Born in the heady era that was the 1960s Jeffrey Wengrofsky is a New York resident and punk who can tell you envious tales about seeing groups such as Necros live, as he spins you rare records from his immense collection, and shows you various zines he contributed to. He’s also a film maker, occasional actor, and curator. Noted for his documentaries about underground icons such as Taylor Mead, Axel Stocks, and The Godz. Along with his work as head of ‘Secrets of the Dead’ Film Festival, devoted to films that feature ‘death’ is some shape or form.

Recently, Jeff has added to his already impressive resume through the publication of his debut novel, ‘The Wolfboy of Rego Park’ (2023, Far West Press). Billed as a, “half pre-adolescent gothic fantasia, half inter-species rumour mongering, and half amulet of protection.” It has quickly gained acclaim from fellow writers and creatives.
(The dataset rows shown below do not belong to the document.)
import Summits.HodgeConjecture.HodgeConjecture.Theorems.Q8SymplecticPowersTranscendentalPartTransport
import Literature.AlgebraicGeometry.HodgeTheory.FibrewiseAutomorphismEigenHodgeNumbersConstant
import HarnessLib

/-!
# Route `Q8SymplecticPowers`, crux K1Q — (B) PACKAGING for stub S4 `stub_transcendentalQuaternionicPartQ`: the S4 body at EVERY
# member from the Hodge-number clauses at every member and the monodromy clauses at ONE member

Support file for crux K1Q `VeryGeneralQuaternionCommutatorsInHg` (stmt-HodgeConjecture-24190; `--supports … --as helper`; nothing here
closes an item). Prover seat `hodge-nonav-19716-p2` (g14). Planner p3 (g37) records the S4₄ closing plan as: the monodromy clauses
(ii) `6 ≤ dim Miv`, ((iii)) «`Miv` irreducible under every finite-index subgroup of `Γ_s`», (iv) `N ≤ ker((τ_s^*)² − 1)` at ONE member
`s₀` (the flat-span certificate, prover 20241-p1's `transcendentalQuaternionicPart_at_member_of_flatSpan`) + the base-point transport (δ)
(`Q8SymplecticPowersTranscendentalPartTransport.transcendentalPart_clauses_transport`, this seat) + the Hodge-number clauses (o), (o′) at
every member (local constancy of the Hodge numbers of the flat splitting `H² = ker((τ^*)²−1) ⊕ ker((τ^*)²+1)`, literature seat) ⇒ S4 at
every member. This file is that implication, in the exact `let`-currency of the stub (skeleton «mechanism-v6∕v7» l.100):

* `baseChange_eigenspace_le` — `(ker(f − μ)) ⊗ ℂ ≤ ker(f ⊗ ℂ − μ)` (bookkeeping);
* `transcendentalQuaternionicPart_forall_of_member` — **(B)**: under the S6 package binders and `hU`,
  `(∀ s, (o)_s ∧ (o′)_s) → ∀ s₀, [(ii) ∧ ((iii)) ∧ (iv) at s₀] → ∀ s, [(o) ∧ (o′) ∧ (i) ∧ (ii) ∧ ((iii)) ∧ (iv) at s]` — the consequent
  is the body of `stub_transcendentalQuaternionicPartQ` at `s` VERBATIM. Clause (i) `N_ℂ ∩ H^{2,0} = 0` at `s` follows from (iv)_s and
  (o)_s: `N_ℂ ∩ H^{2,0} ≤ ker((τ_s^*)²_ℂ − 1) ∩ H^{2,0}`, of dimension `0`.
* `transcendentalQuaternionicPart_forall_of_member_at` — **(B′)**: the same with ALL hypotheses at the one member `s₀`
  (`(o)_{s₀} ∧ (o′)_{s₀}` instead of `∀ s, (o)_s ∧ (o′)_s`), the (o)(o′) pair being carried to every member by the literature
  theorem `eigenspace_sq_inf_piece_two_zero_clauses_forall` (`FibrewiseAutomorphismEigenHodgeNumbersConstant`).

HONEST FRAMING: packaging; K1Q is NOT proved (S4's inputs at the member — the counts and the flat-span certificate — and S1, S5, S8 remain);
nothing here bears on HC ∕ HC_AV.

## References
* [VoisinHodgeII2003] C. Voisin, *Hodge Theory and Complex Algebraic Geometry II*, CUP 2003, §3.1.2.
-/

noncomputable section

set_option linter.dupNamespace false
set_option maxHeartbeats 800000

namespace Summit.HodgeConjecture.HodgeConjecture.Theorems.Q8SymplecticPowersTranscendentalPartOfMember

open scoped TensorProduct
open Summit.HodgeConjecture.HodgeConjecture.Theorems.Q8SymplecticPowersTranscendentalPartTransport
open CategoryTheory CategoryTheory.Limits AlgebraicGeometry
open Literature.AlgebraicGeometry.Motives Literature.AlgebraicGeometry.HodgeTheory
open Literature.AlgebraicGeometry.HodgeTheory.BettiUniverse Literature.AlgebraicGeometry.HodgeTheory.Q8Family
open Literature.AlgebraicTopology.SingularHomology

/-- The base change of an eigenspace lies in the eigenspace of the base change: `(ker(f − μ)) ⊗ ℂ ≤ ker(f ⊗ ℂ − μ)`. [folklore] -/
theorem baseChange_eigenspace_le {V : Type*} [AddCommGroup V] [Module ℚ V] (f : Module.End ℚ V) (μ : ℚ) :
    (f.eigenspace μ).baseChange ℂ ≤ Module.End.eigenspace (f.baseChange ℂ) (μ : ℂ) := by
  rw [Submodule.baseChange_eq_span, Submodule.span_le]
  rintro _ ⟨v, hv, rfl⟩
  rw [SetLike.mem_coe, Module.End.mem_eigenspace_iff]
  change (f.baseChange ℂ) ((1 : ℂ) ⊗ₜ[ℚ] v) = (μ : ℂ) • ((1 : ℂ) ⊗ₜ[ℚ] v)
  rw [LinearMap.baseChange_tmul, Module.End.mem_eigenspace_iff.mp hv, TensorProduct.tmul_smul,
    ← algebraMap_smul ℂ μ ((1 : ℂ) ⊗ₜ[ℚ] v), eq_ratCast]

/-- **(B) PACKAGING for S4.** Under the S6 package binders of `stub_transcendentalQuaternionicPartQ` and `hU`: if the Hodge-number
clauses (o), (o′) hold at every member and the monodromy clauses (ii) ∧ ((iii)) ∧ (iv) hold at one member `s₀`, then the full S4 body
(o) ∧ (o′) ∧ (i) ∧ (ii) ∧ ((iii)) ∧ (iv) holds at every member `s` (transport (δ) for (ii)((iii))(iv); (i) from (iv) and (o)).
[cite: VoisinHodgeII2003, §3.1.2] -/
theorem transcendentalQuaternionicPart_forall_of_member :
    open Literature.AlgebraicGeometry.Motives Literature.AlgebraicGeometry.HodgeTheory Literature.AlgebraicGeometry.HodgeTheory.BettiUniverse Literature.AlgebraicGeometry.HodgeTheory.Q8Family Literature.AlgebraicGeometry.RelativeSpec Literature.AlgebraicGeometry.RelativeSpec.ActionOver CategoryTheory CategoryTheory.Limits MonoidalCategory CartesianMonoidalCategory AlgebraicGeometry in ∀ ⦃e : ℕ⦄, Even e → 4 ≤ e → ∀ (W : (Spec (.of (ParamRing e))).Opens) (𝒳 : SchemeOver ℂ) (π : 𝒳 ⟶ base W) (τ j : 𝒳 ⟶ 𝒳) (ι : (deckChart (fun i => (MvPolynomial.X i : ParamRing e)) ⊗ Over.mk W.ι).left ⟶ 𝒳.left), Nonempty (ComplexPoints (base W)) → ∀ (hπ : IsSmoothProjectiveFamily π 2), IsQuasiProjectiveOver 𝒳 → IsQuasiProjectiveOver (base W) → AlgebraicGeometry.SmoothOfRelativeDimension (Fintype.card (CIdx e)) (base W).hom → ∀ (hτπ : τ ≫ π = π) (hjπ : j ≫ π = π), τ ≫ τ ≫ τ ≫ τ = 𝟙 𝒳 → j ≫ j = τ ≫ τ → τ ≫ j ≫ τ = j → IsOpenImmersion ι → ι ≫ π.left = (snd (deckChart (fun i => (MvPolynomial.X i : ParamRing e))) (Over.mk W.ι)).left → ((Over.isoMk ((deckAction (fun i => (MvPolynomial.X i : ParamRing e))).aut (QuaternionGroup.a 1)) ((deckAction (fun i => (MvPolynomial.X i : ParamRing e))).aut_comp (QuaternionGroup.a 1))).hom ▷ Over.mk W.ι).left ≫ ι = ι ≫ τ.left → ((Over.isoMk ((deckAction (fun i => (MvPolynomial.X i : ParamRing e))).aut (QuaternionGroup.xa 0)) ((deckAction (fun i => (MvPolynomial.X i : ParamRing e))).aut_comp (QuaternionGroup.xa 0))).hom ▷ Over.mk W.ι).left ≫ ι = ι ≫ j.left → Function.Surjective (snd (deckChart (fun i => (MvPolynomial.X i : ParamRing e))) (Over.mk W.ι)).left → ∀ (hU : IsCohomologicallyLocallyTrivialOn π Set.univ), (∀ s : ComplexPoints (base W), let Xs := fiberOver π s; let hXs : IsSmoothProjective 2 Xs := hπ.isSmoothProjective s; let A : bettiCohomology Xs 2 →ₗ[ℚ] bettiCohomology Xs 2 := pull (fiberOverEnd π τ hτπ s) 2; Module.finrank ℂ ↥(Module.End.eigenspace ((A ^ 2).baseChange ℂ) 1 ⊓ (hodge exists_isReal_hodgeModel_holds hXs 2).piece 2 0) = 0 ∧ 0 < Module.finrank ℂ ↥(Module.End.eigenspace ((A ^ 2).baseChange ℂ) (-1) ⊓ (hodge exists_isReal_hodgeModel_holds hXs 2).piece 2 0)) → ∀ (s₀ : ComplexPoints (base W)), (let Xs := fiberOver π s₀; let hXs : IsSmoothProjective 2 Xs := hπ.isSmoothProjective s₀; let A : bettiCohomology Xs 2 →ₗ[ℚ] bettiCohomology Xs 2 := pull (fiberOverEnd π τ hτπ s₀) 2; let Qf : LinearMap.BilinForm ℚ (bettiCohomology Xs 2) := LinearMap.compr₂ (cup Xs 2 2) (tr hXs (2 + 2)); let Γ := ratMonodromyGroup π 2 hU ⟨s₀, Set.mem_univ s₀⟩; let N : Submodule ℚ (bettiCohomology Xs 2) := Submodule.span ℚ {x | ∃ Γ' : Subgroup (bettiCohomology Xs 2 ≃ₗ[ℚ] bettiCohomology Xs 2), Γ' ≤ Γ ∧ (Γ'.subgroupOf Γ).FiniteIndex ∧ ∀ γ ∈ Γ', γ x = x}; let Mv : Submodule ℚ (bettiCohomology Xs 2) := Module.End.eigenspace (A ^ 2) (-1) ⊓ Qf.orthogonal N; let Miv : Submodule ℂ (TensorProduct ℚ ℂ (bettiCohomology Xs 2)) := Mv.baseChange ℂ ⊓ Module.End.eigenspace (A.baseChange ℂ) Complex.I; 6 ≤ Module.finrank ℂ Miv ∧ (∀ Γ' : Subgroup (bettiCohomology Xs 2 ≃ₗ[ℚ] bettiCohomology Xs 2), Γ' ≤ Γ → (Γ'.subgroupOf Γ).FiniteIndex → ∀ F : Submodule ℂ (TensorProduct ℚ ℂ (bettiCohomology Xs 2)), F ≤ Miv → (∀ γ ∈ Γ', ∀ x ∈ F, (γ.toLinearMap.baseChange ℂ) x ∈ F) → F = ⊥ ∨ F = Miv) ∧ N ≤ Module.End.eigenspace (A ^ 2) 1) → ∀ (s : ComplexPoints (base W)), let Xs := fiberOver π s; let hXs : IsSmoothProjective 2 Xs := hπ.isSmoothProjective s; let A : bettiCohomology Xs 2 →ₗ[ℚ] bettiCohomology Xs 2 := pull (fiberOverEnd π τ hτπ s) 2; let Qf : LinearMap.BilinForm ℚ (bettiCohomology Xs 2) := LinearMap.compr₂ (cup Xs 2 2) (tr hXs (2 + 2)); let Γ := ratMonodromyGroup π 2 hU ⟨s, Set.mem_univ s⟩; let N : Submodule ℚ (bettiCohomology Xs 2) := Submodule.span ℚ {x | ∃ Γ' : Subgroup (bettiCohomology Xs 2 ≃ₗ[ℚ] bettiCohomology Xs 2), Γ' ≤ Γ ∧ (Γ'.subgroupOf Γ).FiniteIndex ∧ ∀ γ ∈ Γ', γ x = x}; let Mv : Submodule ℚ (bettiCohomology Xs 2) := Module.End.eigenspace (A ^ 2) (-1) ⊓ Qf.orthogonal N; let Miv : Submodule ℂ (TensorProduct ℚ ℂ (bettiCohomology Xs 2)) := Mv.baseChange ℂ ⊓ Module.End.eigenspace (A.baseChange ℂ) Complex.I; Module.finrank ℂ ↥(Module.End.eigenspace ((A ^ 2).baseChange ℂ) 1 ⊓ (hodge exists_isReal_hodgeModel_holds hXs 2).piece 2 0) = 0 ∧ 0 < Module.finrank ℂ ↥(Module.End.eigenspace ((A ^ 2).baseChange ℂ) (-1) ⊓ (hodge exists_isReal_hodgeModel_holds hXs 2).piece 2 0) ∧ (N.baseChange ℂ ⊓ (hodge exists_isReal_hodgeModel_holds hXs 2).piece 2 0 = ⊥) ∧ 6 ≤ Module.finrank ℂ Miv ∧ (∀ Γ' : Subgroup (bettiCohomology Xs 2 ≃ₗ[ℚ] bettiCohomology Xs 2), Γ' ≤ Γ → (Γ'.subgroupOf Γ).FiniteIndex → ∀ F : Submodule ℂ (TensorProduct ℚ ℂ (bettiCohomology Xs 2)), F ≤ Miv → (∀ γ ∈ Γ', ∀ x ∈ F, (γ.toLinearMap.baseChange ℂ) x ∈ F) → F = ⊥ ∨ F = Miv) ∧ N ≤ Module.End.eigenspace (A ^ 2) 1 := by
  intro e he h4 W 𝒳 π τ j ι hne hπ hqp hqpW hsm hτπ hjπ hτ4 hj2 hτjτ hιo hιπ hιτ hιj hsurj hU hoo s₀ h0 s Xs hXs A Qf Γ N
    Mv Miv
  have hδ := transcendentalPart_clauses_transport he h4 W 𝒳 π τ j ι hne hπ hqp hqpW hsm hτπ hjπ hτ4 hj2 hτjτ hιo hιπ hιτ
    hιj hsurj hU s₀ s h0
  obtain ⟨hii, hiii, hiv⟩ := hδ
  obtain ⟨ho, ho'⟩ := hoo s
  -- (i) from (iv) and (o)
  haveI := finite (hπ.isSmoothProjective s) 2
  have hbot : Module.End.eigenspace ((A ^ 2).baseChange ℂ) 1 ⊓
      (hodge exists_isReal_hodgeModel_holds hXs 2).piece 2 0 = ⊥ :=
    Submodule.finrank_eq_zero.mp ho
  have hi : N.baseChange ℂ ⊓ (hodge exists_isReal_hodgeModel_holds hXs 2).piece 2 0 = ⊥ := by
    rw [eq_bot_iff, ← hbot]
    refine inf_le_inf_right _ ((Submodule.baseChange_mono ℂ hiv).trans ?_)
    have h := baseChange_eigenspace_le (A ^ 2) 1
    rwa [Rat.cast_one] at h
  exact ⟨ho, ho', hi, hii, hiii, hiv⟩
Jeff’s 2023 novel, ‘The Wolfboy of Rego Park.’ Published by Far West Press.

Wanting to get to know him better we sent Jeff some questions to answer over email.
Explore his world below…

Getting Acquainted

Name and date of birth?

Jeffrey Wengrofsky.
Born in the 1960s.

City, state, and country you currently call home?

New York City, USA.

City, state, and country you’re from?

New York City, USA.

A still from Mars Roberge’s 2017 film ‘Scumbag’ – featuring Jeff in one of his acting roles. You can see him at back left in glasses and a hat.

Please describe some memories – such as art, music, writing, friendships, adventures, study, romance, politics, film, travel, religion, work, crime… anything really – from the stages of your life noted below:

* Your childhood:

A working-class kid, my parents were not much into art or culture, except for television. Like many, I was raised partially by the TV. Other kids were often nasty, but I had a few friends.
School was a dreary institution that seemed to be primarily about discipline. Creativity was largely reserved for outside school and outside my family home.

I had a friend, Joey, whose parents were hippies. He turned me on to Monty Python and The Beatles. We made up our own stories (mostly horror), drew our own comics, satirized baseball cards, and wrote, costumed, and performed a two-person play about the trials of Hercules for a class. For a few years, we created our own little world.
I’d carry this sensibility into my other friendships, as well as my relationship with my brother, yielding stories, drawings, and generating our own characters that we could play in real life situations.

Jeff as a kid.

* Your teenage years:

Like many bored teenagers, I turned to drugs, weed mostly, but also booze, LSD, mescaline, and angel dust. Dust was crazy. A mantra often heard among degenerates back then was: “Dust is a must.” Getting spaced out was, at least, something to do, and it was primarily social.
Consequently, however, all this consumption did little for my psychological development and it certainly affected my learning, although I was also simply not committed to school. By senior year, I failed a standardized literacy exam because I’d never been taught how to write a business letter, and, for a time, I was placed in a class with kids with milk bottle shaped heads.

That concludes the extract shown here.